Reading Time: 8 minutes

There are three critical technical aspects to filming a corporate culture video: audio, lighting, and your background. 

When one of these is off, your video has the potential to be hard to hear, a little in the dark (or too much in the spotlight), and visually boring. What filming location you choose for a culture video needs to be mindful of noise, have the potential for good lighting, and be visually interesting to the viewer. 

What to know about sound and audio quality in a filming location

The ideal filming location is somewhere quiet and free from a lot of foot traffic. 

The microphones used by video production teams can pick up even the smallest noises so things like doors slamming, microwaves pinging, and coffee machines brewing can be distracting and hard to remove later on. 

So, while the open concept cafe in your office seems like the most visually appealing place to film, the noise surrounding the environment may make it very challenging to capture clear and clean audio.

What to know about lighting in a filming location

Our eyes are naturally drawn to the brightest area of an image. Effective lighting brings our attention to the things that matter most, and keeps us from getting distracted from the story being told.

Here’s what to know about lighting:

  • Control The Light: The video team will want to control the light as much as possible, so it’s best to find a location that has shades or curtains that can be drawn if needed. In the best lighting setups, your storyteller will be brighter than the background. Being able to control the power of the ambient lighting in the room helps ensure that you can keep the focus on the person speaking.
  • Backlighting: When considering the filming angle, keep in mind that too much backlight presents challenges. The most common example of this is an interview with a window behind your storyteller. Filming directly toward a window can be tricky because the lighting constantly changes, and the brightness of the sun can be hard to compete with. If the lighting outside is too bright then your storyteller may look silhouetted.
  • Power: Your video crew will need access to power. Make sure that your filming location has adequate outlets so they can plug in their lighting equipment.

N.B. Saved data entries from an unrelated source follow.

/-! ## The candidate proof of the crux, verbatim signature -/

theorem signConeDuality_candidate :
    ∀ a : ℝ, 0 < a → (∀ (k : ℕ) (g : Fin k → ℝ → ℂ), (∀ i, (ContDiff ℝ ((⊤ : ℕ∞) : WithTop ℕ∞) (g i) ∧ HasCompactSupport (g i)) ∧ tsupport (g i) ⊆ Set.Icc (-a) a) → let F : ℝ → ℂ := fun t => ∑ i, MeasureTheory.convolution (g i) (fun u => (starRingEnd ℂ) ((g i) (-u))) (ContinuousLinearMap.mul ℂ ℂ) MeasureTheory.MeasureSpace.volume t; (∀ n : ℕ, 2 ≤ n → 0 ≤ (F (Real.log n)).re) → let M : ℂ → ℂ := fun s => ∫ u : ℝ, F u * Complex.exp ((s - 1 / 2) * u); -(F 0).re ≤ (M 0 + M 1 + ((1 / (2 * Real.pi) : ℂ) * (∫ t : ℝ, M (1 / 2 + t * Complex.I) * ((Complex.digamma (1 / 4 + t / 2 * Complex.I)).re : ℂ)) - F 0 * (Real.log Real.pi : ℂ))).re) → ∃ c : ℕ → ℝ, (∀ n, 0 ≤ c n) ∧ c 1 = 0 ∧ ∀ g : ℝ → ℂ, (ContDiff ℝ ((⊤ : ℕ∞) : WithTop ℕ∞) g ∧ HasCompactSupport g) → tsupport g ⊆ Set.Icc (-a) a → let G : ℝ → ℂ := MeasureTheory.convolution g (fun u => (starRingEnd ℂ) (g (-u))) (ContinuousLinearMap.mul ℂ ℂ) MeasureTheory.MeasureSpace.volume; let M : ℂ → ℂ := fun s => ∫ u : ℝ, G u * Complex.exp ((s - 1 / 2) * u); -(∫ t, ‖g t‖ ^ 2) ≤ (M 0 + M 1 + ((1 / (2 * Real.pi) : ℂ) * (∫ t : ℝ, M (1 / 2 + t * Complex.I) * ((Complex.digamma (1 / 4 + t / 2 * Complex.I)).re : ℂ)) - G 0 * (Real.log Real.pi : ℂ)) - ∑' n : ℕ, ((c n : ℝ) : ℂ) / (Real.sqrt n : ℂ) * (G (Real.log n) + G (-Real.log n))).re := by
  intro a ha hHyp
  classical
  -- admissible inputs, the Weil cone, the functionals, the active node set
  let adm : (ℝ → ℂ) → Prop := fun g =>
    (ContDiff ℝ ((⊤ : ℕ∞) : WithTop ℕ∞) g ∧ HasCompactSupport g) ∧ tsupport g ⊆ Set.Icc (-a) a
  let K : Set (ℝ → ℂ) :=
    {F | ∃ (k : ℕ) (g : Fin k → ℝ → ℂ), (∀ i, adm (g i)) ∧ F = fun t => ∑ i, autocorr (g i) t}
  let W : (ℝ → ℂ) → ℂ := fun F => weilPolarTerm F + weilArchTerm F
  let L₀ : (ℝ → ℂ) → ℝ := fun F => (W F).re + (F 0).re
  let L : ℕ → (ℝ → ℂ) → ℝ := fun n F => (F (Real.log n)).re
  let ι : Finset ℕ := (Finset.range (⌈Real.exp (2 * a)⌉₊ + 1)).filter
    (fun n => 2 ≤ n ∧ (n : ℝ) < Real.exp (2 * a))
  have hι : ∀ n : ℕ, n ∈ ι ↔ 2 ≤ n ∧ (n : ℝ) < Real.exp (2 * a) := by
    intro n
    simp only [ι, Finset.mem_filter, Finset.mem_range]
    constructor
    · exact fun h => h.2
    · intro h
      refine ⟨?_, h⟩
      have h1 : (n : ℝ) < (⌈Real.exp (2 * a)⌉₊ : ℝ) := h.2.trans_le (Nat.le_ceil _)
      have h2 : n < ⌈Real.exp (2 * a)⌉₊ := by exact_mod_cast h1
      omega
  -- (K1) members of K are test kernels
  have hKtest : ∀ F ∈ K, IsWeilTest F := by
    rintro F ⟨k, g, hg, rfl⟩
    exact isWeilTest_finset_sum (Finset.univ : Finset (Fin k)) (fun i => autocorr (g i))
      (fun i _ => isWeilTest_autocorr (hg i).1)
  -- (K2) K is closed under addition: concatenate the families
  have hKadd : ∀ ⦃F⦄, F ∈ K → ∀ ⦃F'⦄, F' ∈ K → F + F' ∈ K := by
    rintro F ⟨k, g, hg, rfl⟩ F' ⟨k', g', hg', rfl⟩
    refine ⟨k + k', Fin.append g g', fun i => ?_, ?_⟩
    · refine Fin.addCases (fun i => ?_) (fun i => ?_) i
      · rw [Fin.append_left]; exact hg i
      · rw [Fin.append_right]; exact hg' i
    · funext t
      simp only [Pi.add_apply, Fin.sum_univ_add, Fin.append_left, Fin.append_right]
  -- (K3) K is closed under positive scalings: rescale the family by √t
  have hKsmul : ∀ ⦃t : ℝ⦄, 0 < t → ∀ ⦃F⦄, F ∈ K → t • F ∈ K := by
    rintro t ht F ⟨k, g, hg, rfl⟩
    set c : ℂ := ((Real.sqrt t : ℝ) : ℂ) with hc
    have hcc : c * conj c = (t : ℂ) := by
      rw [hc, Complex.conj_ofReal, ← Complex.ofReal_mul, Real.mul_self_sqrt ht.le]
    refine ⟨k, fun i u => c * g i u, fun i => ?_, ?_⟩
    · obtain ⟨⟨h1, h2⟩, h3⟩ := hg i
      refine ⟨⟨contDiff_const.mul h1, h2.mul_left (f := fun _ : ℝ => c)⟩, ?_⟩
      exact (closure_mono (Function.support_mul_subset_right (fun _ : ℝ => c) (g i))).trans h3
    · funext x
      simp only [Pi.smul_apply, Finset.smul_sum, Complex.real_smul]
      refine Finset.sum_congr rfl fun i _ => ?_
      rw [autocorr_const_mul c (g i)]
      simp only [hcc]
  -- (L1) cone-additivity of L₀: the analytic input, used once
  have h₀add : ∀ ⦃F⦄, F ∈ K → ∀ ⦃F'⦄, F' ∈ K → L₀ (F + F') = L₀ F + L₀ F' := by
    intro F hF F' hF'
    simp only [L₀, W]
    rw [archPolar_add (hKtest F hF) (hKtest F' hF')]
    simp only [Pi.add_apply, Complex.add_re]
    ring
  have h₀smul : ∀ ⦃t : ℝ⦄, 0 < t → ∀ ⦃F⦄, F ∈ K → L₀ (t • F) = t * L₀ F := by
    intro t ht F hF
    have hsm : t • F = fun x => (t : ℂ) * F x := by
      funext x
      simp [Complex.real_smul]
    simp only [L₀, W]
    rw [hsm, archPolar_const_mul]
    simp only [Complex.re_ofReal_mul]
    ring
  have hLadd : ∀ n ∈ ι, ∀ ⦃F⦄, F ∈ K → ∀ ⦃F'⦄, F' ∈ K → L n (F + F') = L n F + L n F' := by
    intro n _ F _ F' _
    simp [L]
  have hLsmul : ∀ n ∈ ι, ∀ ⦃t : ℝ⦄, 0 < t → ∀ ⦃F⦄, F ∈ K → L n (t • F) = t * L n F := by
    intro n _ t _ F _
    simp [L]
  -- (S) the Slater point: one wide bump
  obtain ⟨g₀, hg₀, hg₀supp, hg₀pos⟩ := slater_bump a ha
  have hF₀K : (fun t => ∑ i : Fin 1, autocorr g₀ t) ∈ K :=
    ⟨1, fun _ => g₀, fun _ => ⟨hg₀, hg₀supp⟩, rfl⟩
  have hS : ∃ x₀ ∈ K, ∀ n ∈ ι, 0 < L n x₀ := by
    refine ⟨_, hF₀K, fun n hn => ?_⟩
    obtain ⟨h2, hlt⟩ := (hι n).1 hn
    simp only [L, Fin.sum_univ_one]
    apply hg₀pos
    have hn0 : (0 : ℝ) < n := by exact_mod_cast (by omega : 0 < n)
    have hlog : Real.log n < 2 * a := by
      rw [Real.log_lt_iff_lt_exp hn0]
      exact hlt
    have hlog0 : 0 ≤ Real.log n := Real.log_nonneg (by exact_mod_cast (by omega : 1 ≤ n))
    rw [abs_of_nonneg hlog0]
    exact hlog
  -- (H) the item's hypothesis, transported to the finite node set
  have hyp : ∀ F ∈ K, (∀ n ∈ ι, 0 ≤ L n F) → 0 ≤ L₀ F := by
    rintro F ⟨k, g, hg, rfl⟩ hnodes
    have hall : ∀ n : ℕ, 2 ≤ n → 0 ≤ ((fun t => ∑ i, autocorr (g i) t) (Real.log n)).re := by
      intro n hn
      by_cases hmem : n ∈ ι
      · exact hnodes n hmem
      · have hge : Real.exp (2 * a) ≤ n := by
          by_contra hlt
          push Not at hlt
          exact hmem ((hι n).2 ⟨hn, hlt⟩)
        have hn0 : (0 : ℝ) < n := by exact_mod_cast (by omega : 0 < n)
        have hlog : 2 * a ≤ |Real.log n| := by
          rw [abs_of_nonneg (Real.log_nonneg (by exact_mod_cast (by omega : 1 ≤ n)))]
          rw [Real.le_log_iff_exp_le hn0]
          exact hge
        have hz : (fun t => ∑ i, autocorr (g i) t) (Real.log n) = 0 := by
          simp only
          exact Finset.sum_eq_zero fun i _ =>
            autocorr_eq_zero_of_two_mul_le a (g i) (hg i).1.1.continuous (hg i).2 _ hlog
        rw [hz]
        simp
    have h := hHyp k g hg hall
    have h' : -((fun t => ∑ i, autocorr (g i) t) 0).re ≤
        (W (fun t => ∑ i, autocorr (g i) t)).re := h
    simp only [L₀]
    simp only at h'
    linarith
  -- (E) constraint elimination
  obtain ⟨lam, hlam0, hlam⟩ := cone_multipliers ι hKadd hKsmul h₀add h₀smul hLadd hLsmul hS hyp
  -- (C) the fake von Mangoldt weight
  have h1 : (1 : ℕ) ∉ ι := fun h => by
    have := ((hι 1).1 h).1
    omega
  refine ⟨fun n => if n ∈ ι then lam n * Real.sqrt n / 2 else 0, fun n => ?_, by simp [h1], ?_⟩
  · by_cases hn : n ∈ ι
    · simp only [hn, if_true]
      exact div_nonneg (mul_nonneg (hlam0 n) (Real.sqrt_nonneg _)) zero_le_two
    · simp [hn]
  · intro g hg hsupp
    have hGK : (fun t => ∑ i : Fin 1, autocorr g t) ∈ K :=
      ⟨1, fun _ => g, fun _ => ⟨hg, hsupp⟩, rfl⟩
    have hmain := hlam _ hGK
    have hG1 : (fun t => ∑ i : Fin 1, autocorr g t) = autocorr g := by
      funext t
      simp
    rw [hG1] at hmain
    simp only [L, L₀, W] at hmain
    have hterm : ∀ n ∈ ι,
        ((((if n ∈ ι then lam n * Real.sqrt n / 2 else 0 : ℝ)) : ℂ) / (Real.sqrt n : ℂ) *
            (autocorr g (Real.log n) + autocorr g (-Real.log n))).re =
          lam n * (autocorr g (Real.log n)).re := by
      intro n hn
      simp only [hn, if_true]
      have hn2 : 2 ≤ n := ((hι n).1 hn).1
      have hsq : 0 < Real.sqrt n := Real.sqrt_pos.2 (by exact_mod_cast (by omega : 0 < n))
      rw [autocorr_neg, Complex.add_conj, ← Complex.ofReal_div, ← Complex.ofReal_mul,
        Complex.ofReal_re]
      field_simp
    have key : -(∫ t, ‖g t‖ ^ 2) ≤ (weilPolarTerm (autocorr g) + weilArchTerm (autocorr g) -
        ∑' n : ℕ, ((((if n ∈ ι then lam n * Real.sqrt n / 2 else 0 : ℝ)) : ℂ) /
          (Real.sqrt n : ℂ) * (autocorr g (Real.log n) + autocorr g (-Real.log n)))).re := by
      rw [tsum_eq_sum (s := ι) (fun n hn => by simp [hn]), Complex.sub_re, Complex.re_sum,
        Finset.sum_congr rfl hterm, ← autocorr_zero_re g]
      linarith
    exact key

How to find the right background for your filming location

That floor in your office with a bunch of empty workspaces (it’s quiet!) with a lot of natural light could be a great place to film. But is it giving your viewer the best representation of your work culture?

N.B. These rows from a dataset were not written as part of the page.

import Literature.Probability.Percolation.SlabRSWGluingExtB
import Literature.Probability.Percolation.SlabRSWGluingFactTwo
import Literature.Probability.Percolation.SlabRSWGluingFactOne
import HarnessLib

/-!
# Newman–Tassion–Wu 2017, §3.2, proof of Theorem 3.7, step (1)–(3) AT A PRESCRIBED ENTRY CELL —
# the plain rerouting surgery of the extended rectangle from PORT DATA (the geometric half of Fact 2,
# first case)

Topic: `Literature/Probability/Percolation`. The high-probability regime of NTW's gluing lemma
(`NTW17.glue_highProb_of_gadgets_ent`, `SlabRSWGluingHighProbGlue.lean`) needs a located gadget
(`NTW17.GadgetAt`) at EVERY entry cell of `U_ent(ω)` (`GlueData.Uent`), not only at the first contact
of one open path from `C̄` (which is what `exists_surgery_ext` / `exists_gadget_ext` provide). An entry
cell `y` comes with PORT DATA: a vertex `v` over `y` within `ρ` of `Γ̄`, a lattice neighbour `u` of `v`
NOT within `ρ` of `Γ̄`, and an `ω`-open self-avoiding path from `C̄` to `u` inside `R̄` running off the
`ρ`-neighbourhood of `Γ̄` — the entry edge `{u, v}` itself need not be open (NTW, p. 10: the far end
`w′` of the branch is only required to carry "an open self-avoiding path `π` from `w′` to `C`"; the
branch `γ_w` is opened by the surgery).  This file re-runs the tree's `exists_surgery_ext` (p2 GEN 40)
from such port data in its first case (cleared box left of the target column `x = b`, no cell of `A`
or `C` within `ρ + 3`): the port of the surgery is found on the far path by `exists_entry`, and
`exists_surgery_of_route` — which takes port data — does the rest verbatim.

* `NTW17.exists_surgery_ext_at` — PROVED; `NTW17.gadgetAt_of_surgery` (a surgery with cleared set in
  `y + B_r` is a located gadget of type `att`).

What remains for the full supply `∀ y ∈ U_ent(ω), ∃ ω', GadgetAt …` in the `ExtSetup` geometry: the
same re-run for `exists_surgeryB_ext` (box reaching `x = b`) and `exists_directGlue_A_ext` (a cell of
`A` within `ρ + 3`), and the entry cells just outside `R` (centre the box at the far vertex `u`).

## Sources

* C. M. Newman, V. Tassion, W. Wu, *Critical percolation and the minimal spanning tree in slabs*,
  Comm. Pure Appl. Math. 70 (2017), arXiv:1512.09107: §3.2, proof of Theorem 3.7, steps (1)–(3) and
  Fact 2 ("For any `z ∈ U(ω)` … we will construct a new configuration `ω^{(z)}`", p. 10) [NewmanTassionWu2017].
-/

noncomputable section

namespace Literature.Probability.Percolation

open MeasureTheory LatticeModels SimpleGraph

namespace NTW17

variable {k : ℕ}

section At

variable {E : ExtSetup} {ω : BondConfig (slab 3 k)} {ρ : ℕ}

/-- **The plain surgery at a prescribed entry cell, from port data** (`S ⊊ R`, box left of `x = b`):
given `v ∈ R̄` within `ρ` of `Γ̄`, a lattice neighbour `u` of `v` not within `ρ` of `Γ̄`, an `ω`-open
self-avoiding path from `c₀ ∈ C̄` to `u` inside `R̄` off the `ρ`-neighbourhood of `Γ̄`, no cell of `A`
or `C` within `ρ + 3` of `z = planar v` and `z.1 + ρ + 3 ≤ b - 1`, there is a surgery whose cleared set
is inside `z + B_{ρ+3}`. [cite: NewmanTassionWu2017, §3.2 (proof of Theorem 3.7, steps (1)–(3); Fact 2, ω^{(z)} for z ∈ U(ω))] -/
theorem exists_surgery_ext_at (hk : 1 ≤ k) (hρ : 2 ≤ ρ) (hω : ω ⊆ (slabGraph 3 k).edgeSet)
    (hX : ω ∈ E.Q.evX k) {c₀ u v : slab 3 k} {L : List (slab 3 k)} (hc₀ : c₀ ∈ slabLift k E.C)
    (hL : IsOSAP k ω (slabLift k E.R ∩ {x | ¬Near k (E.Q.γ k ω) ρ (planar k x)}) {c₀} {u} L)
    (huv : (slabGraph 3 k).Adj u v) (hvR : v ∈ slabLift k E.R)
    (hnear : Near k (E.Q.γ k ω) ρ (planar k v))
    (hnA : ∀ a' ∈ E.A, a' ∉ sqBox (planar k v) (ρ + 3))
    (hnC : ∀ c' ∈ E.C, c' ∉ sqBox (planar k v) (ρ + 3))
    (hcol : (planar k v).1 + (ρ + 3) ≤ E.b - 1) :
    ∃ sx : E.Q.Surgery k ω, sx.D ⊆ sqBox (planar k v) (ρ + 3) := by
  have hA : ω ∈ E.Q.evAB k := hX.1
  obtain ⟨hγO, -⟩ := E.Q.γ_spec hA
  set z := planar k v with hzdef
  set r : ℕ := ρ + 3 with hrdef
  set D := E.Dbox z r with hDdef
  set K := E.Kbox z r with hKdef
  set Kp := E.Kplus z r with hKpdef
  have hzR : z ∈ E.R := hvR
  obtain ⟨hz1, hz2, hz3, hz4⟩ := contact_bounds hA hzR hnear
  have hzR' := hzR
  rw [ExtSetup.mem_R_iff] at hzR'
  have hab := E.hab; have hcd := E.hcd; have hbb' := E.hbb'; have hdd' := E.hdd'
  have hDz : D ⊆ sqBox z (ρ + 3) := ExtSetup.Dbox_subset_sqBox _ _
  have hzD : z ∈ D := ExtSetup.mem_Dbox_iff.2 ⟨hzR, mem_sqBox_self _ _⟩
  have hc₀D : planar k c₀ ∉ D := fun h => hnC _ hc₀ (hDz h)
  have hDA : ∀ w ∈ D, w ∉ E.Q.A := fun w hw hwA => hnA w hwA (hDz hw)
  have hDKp : D ⊆ Kp := by
    intro w hw
    rw [ExtSetup.mem_Dbox_iff] at hw
    rw [ExtSetup.mem_Kplus_iff]
    refine ⟨hw.1, hw.2, ?_⟩
    have := (mem_sqBox_iff'.1 hw.2).2.1
    omega
  have hDB : ∀ w ∈ D, w ∉ E.Q.B := fun w hw => ExtSetup.Kplus_disjoint_B (hDKp hw)
  -- the port: the first entry of the far path into `D̄` (`u`, its last vertex, lies over `D`)
  have huL : u ∈ L := by
    have := hL.last_mem hL.ne_nil
    rw [Set.mem_singleton_iff] at this
    rw [← this]; exact List.getLast_mem _
  have huD : planar k u ∈ D := by
    refine ExtSetup.mem_Dbox_iff.2 ⟨(hL.subset u huL).1, sqBox_mono _ (by omega : 1 ≤ r) ?_⟩
    exact planar_mem_sqBox_one_of_adj huv.symm
  have hheadL : L.head hL.ne_nil = c₀ := by
    have := hL.head_mem hL.ne_nil
    rwa [Set.mem_singleton_iff] at this
  have hheadD : planar k (L.head hL.ne_nil) ∉ D := by rw [hheadL]; exact hc₀D
  obtain ⟨m, w', rest, hm, hLeq, hmD, hw'D, hedge, -, hmhead, hconn, -⟩ :=
    exists_entry (R := E.R) hL.chain hL.nodup (fun x hx => (hL.subset x hx).1) hL.ne_nil hheadD
      ⟨u, huL, huD⟩
  rw [hheadL] at hconn
  set q₁ := m.getLast hm with hq₁
  have hadj : (slabGraph 3 k).Adj w' q₁ := ((SimpleGraph.mem_edgeSet _).1 (hω hedge)).symm
  have hq₁D : planar k q₁ ∉ D := hmD _ (List.getLast_mem hm)
  have hσ : ω ∈ openConnIn (slabLift k (E.Q.R \ D)) q₁ c₀ := openConnIn_reverse hconn
  have hw'L : w' ∈ L := by rw [hLeq]; simp
  have hw'far : ¬Near k (E.Q.γ k ω) ρ (planar k w') := (hL.subset w' hw'L).2
  -- two vertices of `γ` over `D`: `g₀` and its predecessor
  obtain ⟨g₀, hg₀, hz⟩ := hnear
  have hg₀z : planar k g₀ ∈ sqBox z ρ := GlueGeom.mem_sqBox_comm hz
  have hg₀h := ne_head_of_far_A (Q := E.Q) hA hz (by omega : ρ ≤ ρ + 3) hnA
  obtain ⟨g₁, hg₁γ, hadj₀, hg₁ne, -⟩ := exists_pred hω hA hg₀ hg₀h
  have hg₀D : planar k g₀ ∈ D :=
    ExtSetup.mem_Dbox_iff.2 ⟨E.S_subset_R (hγO.subset g₀ hg₀), sqBox_mono _ (by omega) hg₀z⟩
  have hg₁D : planar k g₁ ∈ D := by
    refine ExtSetup.mem_Dbox_iff.2 ⟨E.S_subset_R (hγO.subset g₁ hg₁γ), sqBox_mono _ (by omega : ρ + 1 ≤ r) ?_⟩
    exact mem_sqBox_add hg₀z (planar_mem_sqBox_one_of_adj hadj₀.symm)
  have htwo : ∃ x ∈ E.Q.γ k ω, ∃ y ∈ E.Q.γ k ω, x ≠ y ∧ planar k x ∈ D ∧ planar k y ∈ D :=
    ⟨g₁, hg₁γ, g₀, hg₀, hg₁ne, hg₁D, hg₀D⟩
  -- a vertex of `γ` over `D` lies over the trunk box
  have hγK : ∀ x ∈ E.Q.γ k ω, planar k x ∈ D → planar k x ∈ K := by
    intro x hx hxD
    have hxS : planar k x ∈ E.S := hγO.subset x hx
    refine ExtSetup.mem_Kbox_of hxS (hDz hxD) ?_
    have := (mem_sqBox_iff'.1 (hDz hxD)).2.1
    omega
  -- routing: trunk in `K`, branch in `Kp`
  have hroute : ∀ E₁ E₂ : slab 3 k, E₁ ∈ E.Q.γ k ω → E₂ ∈ E.Q.γ k ω → E₁ ≠ E₂ →
      planar k E₁ ∈ D → planar k E₂ ∈ D → ∃ Lr Br c, RouteSpec k K D E₁ E₂ w' Lr Br c := by
    intro E₁ E₂ hE₁ hE₂ hne hE₁D hE₂D
    have h1 : ¬Near k (E.Q.γ k ω) 0 (planar k w') := fun hn => hw'far (hn.mono (by omega))
    obtain ⟨Lr, Br, c, spec⟩ := exists_route (xL := max E.a (z.1 - (r : ℕ)))
      (xR' := min (E.b - 1) (z.1 + (r : ℕ))) (xR := min (E.b - 1) (z.1 + (r : ℕ)))
      (rB := max E.c (z.2 - (r : ℕ))) (rP := min E.d (z.2 + (r : ℕ))) (rT := min E.d' (z.2 + (r : ℕ)))
      hk (by omega) le_rfl (by omega) (by omega) (hγK E₁ hE₁ hE₁D) (hγK E₂ hE₂ hE₂D)
      (hDKp hw'D) hne (ne_planar_of_not_near h1 hE₁).symm (ne_planar_of_not_near h1 hE₂).symm
    exact ⟨Lr, Br, c, RouteSpec.mono spec subset_rfl (ExtSetup.Kplus_subset_Dbox _ _)⟩
  obtain ⟨sx, hsx⟩ := exists_surgery_of_route (Q := E.Q) hX (D := D) (Dt := K)
    (ExtSetup.Dbox_subset_R _ _) hDA hDB (ExtSetup.Kbox_subset_Dbox _ _) (ExtSetup.Kbox_subset_S _ _)
    htwo hadj hq₁D hc₀ hσ hroute
  exact ⟨sx, hsx ▸ hDz⟩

A great background has these things in common:

  • Is colorful and visually interesting. Look for a space with pops of color and a dynamic—but not too busy—background.
  • Represents the environment people work in every day. Videos show a viewer more than they tell. If possible, find a location that helps bring the workplace to life so potential candidates have a sense of where they may work.
  • Allows for some natural movement. This could mean filming in a conference room with a glass wall that looks out to the rest of the floor. Your interview subject sits in front of the glass—in the quiet conference room—but the viewer can see what else is happening in the office behind them.

Case study: Finding a filming location in a very busy fitness center

We filmed inside a gym as part of a project for a global fitness chain, capturing employee stories through interviews and b-roll footage. 

When scouting for an ideal interview location we are typically looking for a quiet, visually interesting location that is illustrative of the work our client does and what an employee experiences everyday.

While filming in an active gym was a great way to give potential candidates a realistic job preview, finding visually interesting shots that were out of the way of members using the gym proved challenging.

The location we had to work with

A vacant spin room was provided to us by the client. This space is essentially a big room full of stationary bikes which face a large wall-sized mirror that sits on the opposite side of the room.

While the room was quiet, visually interesting and out of the way, the bikes took up most of the floor space. They weren’t easy to move and there wasn’t one great angle from which we could get a wide enough interview shot to include the bikes and wall graphics in the background. Without these elements that made the location so obviously a spin room, it was a nondescript place to film an interview.

“If only we could move the walls, or shoot through the walls, we would have the space that we need to set up a better-looking shot,” we thought.

How we made it work

And then it occurred to us: we may not be able to actually move a wall or shoot through a wall, but what’s keeping us from shooting into a wall? 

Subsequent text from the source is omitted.